Pets, though, you keep because you like them. Because you like to look at them, touch them, listen to them; because you have an emotional relationship with them. Is that normal? Well, it happens a lot … Kage figured that was as good a definition of normal as you could probably get for human behaviour. She also felt that, along with their tribalism and xenophobia, most humans have a wistful urge to meet with what is undeniably alien – and animals are as close as most people can get to it without triggering other, nastier, more violent instincts.
Obviously, human beings would really, really like to be friends with someone. Maybe not other humans, but certainly someone. Kage figured the history of humans and animals showed that clearly.
Gorillas, you know, who are more peaceful than humans, do occasionally keep pets in their own captivity. Chimpanzees – who, conversely, are even worse characters than humans – don’t. An interesting difference, Kage thought.And remember, she held apes firmly on the “people” list.
Why do people try so hard to communicate, for instance, with dolphins? Because they are extravagantly alien, obviously intelligent, and accidentally endowed with smiles. The ones that don’t have those nice smiles – the orcas – are cautiously assigned a certain gravitas and dignity, but no one really wants to go play with them – they’re scary. And yet, as Kage observed, most dolphins are thorough dicks – but they’re dicks in a human way, and it’s mostly the guy dolphins, and anyway – boys will be boys …
But animal domestication did make Kage nervous. She felt it was necessary but was unsure if it was moral, and she didn’t like having to balance ethics against necessities. She liked to eat meat, and was on good terms with her canine and incisor teeth. Some of her friends, besides, had 4 legs or wings, and she enjoyed their company. She researched PETA and came away horrified: sorry if I offend anyone, Dear Readers, but those folks are insane. Also, they kill more animals than they save – Kage , whose sympathies were ready to be engaged by them, instead came up with the viciously idiotic Beast Slavery Movement to point out their asininities. It all left her on the fence where domestic animals were concerned.
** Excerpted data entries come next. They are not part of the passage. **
import Summits.CriticalPhenomena.SAWScalingLimit.Theorems.SAWDevelopingMapHexConjectureWindowRatioUniform
import Summits.CriticalPhenomena.SAWScalingLimit.Theorems.SAWDevelopingMapHexConjectureWindowBlockSum
import HarnessLib

/-!
# Crux `HexConjecture` (stmt-CriticalPhenomena-0808), line `root-locality-replaces-loewner`:
the window inequality of the bootstrap from the ARCH ASPECT BOUND — the floor-ratio limit supplies the window gain

Landing target:
`Summits/CriticalPhenomena/SAWScalingLimit/Theorems/SAWDevelopingMapHexConjectureWindowIneqOfAspectBound.lean`
(`--supports stmt-CriticalPhenomena-0808`; lead continuation prover-line-stmt-CriticalPhenomena-0808-c6-0).

The lower bound of the re-plumbed bootstrap (`windowLowerBound`, p123193; `windowMaximiser_of_windowIneq`,
p125107) needs, eventually along `δ → 0⁺`, the WINDOW INEQUALITY
`Σ_{d ∈ [θ₁R, θ₀R]} Far^R_{Λδ}(a δ → t_d) ≤ η Σ_{d ∈ [θ₁R, θ₀R]} Z_{Λδ}(a δ → t_d)`, `R = ρ₁/(2δ)`.
Seat c5 took it from the window-averaged arch locality WAL (an `η`-statement).  Here it is derived from the
single-domain floor-ratio transport (hypothesis `hG`: `Z_{Λδ}(a δ, e δ)/Z_{Λδ}(a δ, b δ) → G(t)` along every
admissible floor family `e δ → a + t`) with a profile `G ≥ κ t^{-5/4}` (simple pole of the half-plane map at
the root, boundary exponent `5/8`: `2 · 5/8 = 5/4 > 1`), and the `η`-FREE **arch aspect bound** (AAB):
`Σ_{d ∈ [θ₁R, θaR]} Far^R_Λ(s_x → t_d) ≤ C Σ_{d ∈ [θaR, θbR]} Z_B(s_x → t_d)` with ONE constant `C` for all
`θ₁ < θa`.  Proof (`windowIneq_of_aspectBound`): by `ratio_uniform_window` the ratios `Z_{Λδ}(a δ, t_d)/Z_{Λδ}(a δ, b δ)`
are within `ε` of `G(δ d)` uniformly over compact windows; on the reference window `[θa ρ₂, θb ρ₂]` this bounds
the right-hand side of AAB by `(θb ρ₂ (G_max + 2)/δ) · Z(a, b)`; on the window `[θ₁ρ₂, θ₀ρ₂]` it bounds the
window mass BELOW by `Z(a,b) Σ_d (κ (δ d)^{-5/4} − ε)`, and the single dyadic block `[θ₁ρ₂/δ, 2θ₁ρ₂/δ]` already
carries `M/δ` for any prescribed `M` once `θ₁` is small (`window_block_sum_ge`): the window gain is UNBOUNDED as
`θ₁ → 0` because `t^{-5/4}` is not integrable at `0`.  Choosing `M = C · θbρ₂(G_max+2)/η + 1` gives the window
inequality with the prescribed `η`.
Sources: LawlerSchrammWerner2004SAW (§3.4, Prop. 2), DuminilCopinSmirnov2012 (Lemma 2).
-/

noncomputable section

open scoped BigOperators Topology NNReal ENNReal Classical
open Filter Set MeasureTheory Metric
open Literature.Probability.LatticeModels (HexVertex hexGraph hexCenter Site)
open Literature.Probability.RandomPlanarGeometry
open Literature.Probability.RandomPlanarGeometry.SAW
open UpperHalfPlane (upperHalfPlaneSet)

namespace Summit.CriticalPhenomena.SAWScalingLimit.Theorems.HexConjecture.RootLocality

open Summit.CriticalPhenomena.SAWScalingLimit.Theorems.ObservableToSLE.FloorRatio


/-! ### Window points are admissible -/

/-- **Admissibility of a lattice window point.**  For a finite `Λ` whose vertices in the rigid ball are exactly the
rows `≥ m`, a root cell `x` of row `m` with `(x, 0) ∈ Λ` and the vertex below it outside `Λ`, and an offset
`0 < d ≤ R` such that the lattice half-box of radius `R + 1/2` around `mid s_x` maps into the rigid ball: the inner
endpoint of the floor mid-edge `t_d = s_{x + d e₀}` lies in `Λ`, `t_d` is a boundary mid-edge of `Λ`, and there
is a walk `s_x → t_d` in `Λ`. [folklore] -/
theorem windowPoint_admissible {Λ : Finset HexVertex} {m : ℤ} {x : Site 2} {a₀ : ℂ} {ρ δ R : ℝ}
    (hrows : ∀ v : HexVertex, (δ : ℂ) * hexCenter v ∈ ball a₀ ρ → (v ∈ Λ ↔ m ≤ v.1 1))
    (hball : ∀ v : HexVertex, dist (hexCenter v) (hexMidpoint s((x - Pi.single 1 1, 1), (x, 0))) ≤ R + 1 / 2 →
      (δ : ℂ) * hexCenter v ∈ ball a₀ ρ)
    (hx1 : x 1 = m) (hrowsΛ : ∀ v ∈ Λ, x 1 ≤ v.1 1) (hx0 : (x, (0 : Fin 2)) ∈ Λ)
    (hxd : (x - Pi.single 1 1, (1 : Fin 2)) ∉ Λ)
    (hconn : (hexGraph.induce ((Λ : Finset HexVertex) : Set HexVertex)).Preconnected)
    {d : ℤ} (hd0 : 0 < d) (hdR : (d : ℝ) ≤ R) :
    (x + Pi.single 0 d, (0 : Fin 2)) ∈ Λ ∧
      s((x + Pi.single 0 d - Pi.single 1 1, 1), (x + Pi.single 0 d, 0)) ∈ hexDomainBoundary Λ ∧
      Nonempty (HexMidEdgeSAW Λ s((x - Pi.single 1 1, 1), (x, 0))
        s((x + Pi.single 0 d - Pi.single 1 1, 1), (x + Pi.single 0 d, 0))) := by
  have hdpos : (0 : ℝ) < d := by exact_mod_cast hd0
  -- the inner endpoint is in the rigid ball
  have hin : (δ : ℂ) * hexCenter (x + Pi.single 0 d, (0 : Fin 2)) ∈ ball a₀ ρ := by
    apply hball
    have hedge : s((x + Pi.single 0 d - Pi.single 1 1, (1 : Fin 2)), (x + Pi.single 0 d, 0)) ∈
        hexGraph.edgeSet := (SimpleGraph.mem_edgeSet hexGraph).2 (adj_floorEdge _)
    have h1 := dist_hexCenter_hexMidpoint_le hedge (Sym2.mem_mk_right _ _)
    have h2 : dist (hexMidpoint s((x + Pi.single 0 d - Pi.single 1 1, (1 : Fin 2)), (x + Pi.single 0 d, 0)))
        (hexMidpoint s((x - Pi.single 1 1, 1), (x, 0))) ≤ R := by
      rw [dist_comm, dist_hexMidpoint_offset, abs_of_pos hdpos]; exact hdR
    have h4 := dist_triangle (hexCenter (x + Pi.single 0 d, (0 : Fin 2)))
      (hexMidpoint s((x + Pi.single 0 d - Pi.single 1 1, (1 : Fin 2)), (x + Pi.single 0 d, 0)))
      (hexMidpoint s((x - Pi.single 1 1, 1), (x, 0)))
    linarith
  have hrow : m ≤ (x + Pi.single 0 d : Site 2) 1 := by rw [offsetCell_apply_one, hx1]
  have hy0 : (x + Pi.single 0 d, (0 : Fin 2)) ∈ Λ := (hrows _ hin).2 hrow
  have hy1 : (x + Pi.single 0 d : Site 2) 1 = x 1 := offsetCell_apply_one x d
  have hyx : (x + Pi.single 0 d : Site 2) ≠ x := offsetCell_ne x hd0.ne'
  have hne : s((x - Pi.single 1 1, (1 : Fin 2)), (x, 0)) ≠
      s((x + Pi.single 0 d - Pi.single 1 1, 1), (x + Pi.single 0 d, 0)) := by
    intro h
    have hmem : (x + Pi.single 0 d, (0 : Fin 2)) ∈ s((x - Pi.single 1 1, (1 : Fin 2)), (x, 0)) := by
      rw [h]; exact Sym2.mem_mk_right _ _
    rcases Sym2.mem_iff.1 hmem with h' | h'
    · exact (show (0 : Fin 2) ≠ 1 by decide) (congrArg Prod.snd h')
    · exact hyx (congrArg Prod.fst h')
  have hyd : (x + Pi.single 0 d - Pi.single 1 1, (1 : Fin 2)) ∉ Λ := floorEdge_down_not_mem hrowsΛ hy1
  exact ⟨hy0, floorEdge_mem_hexDomainBoundary hrowsΛ hy1 hy0,
    nonempty_hexMidEdgeSAW_of_preconnected hconn (adj_floorEdge x) hxd hx0 hyd hy0 hne⟩

/-- Cardinality of an integer window as a real number: `#(Icc a b) ≤ b - a + 1` when `a ≤ b + 1`. [folklore] -/
theorem card_Icc_le_real {p q : ℤ} (h : p ≤ q + 1) : ((Finset.Icc p q).card : ℝ) ≤ (q : ℝ) - p + 1 := by
  rw [Int.card_Icc]
  have h0 : 0 ≤ q + 1 - p := by omega
  have : ((q + 1 - p).toNat : ℤ) = q + 1 - p := Int.toNat_of_nonneg h0
  have hcast : (((q + 1 - p).toNat : ℕ) : ℝ) = ((q + 1 - p : ℤ) : ℝ) := by exact_mod_cast this
  rw [hcast]; push_cast; linarith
What’s my point here? I am not sure, Dear Readers. Probably a story idea is gestating, and I am suffering intellectual cravings … It may be part of the Charlotte story; it may be something unrelated to Kage’s Canon. But I do have her notes, and her thoughts on the conundrum of the Matter of Animals; I have the many, many articles people send me on lost and/or recovered species in the world. I have the little life sitting next to me as I write, singing himself softly to sleep and occasionally calling out from under his cage cover to make sure I – the flock, the Companion, the approved Other- am still here in the dark …
We’re all in the dark, you know? Kage always did say, you should hold fast to any love you find. Offer it freely. Scorn none.
Maybe that’s all I’m doing tonight. There are worse ways to begin a new year.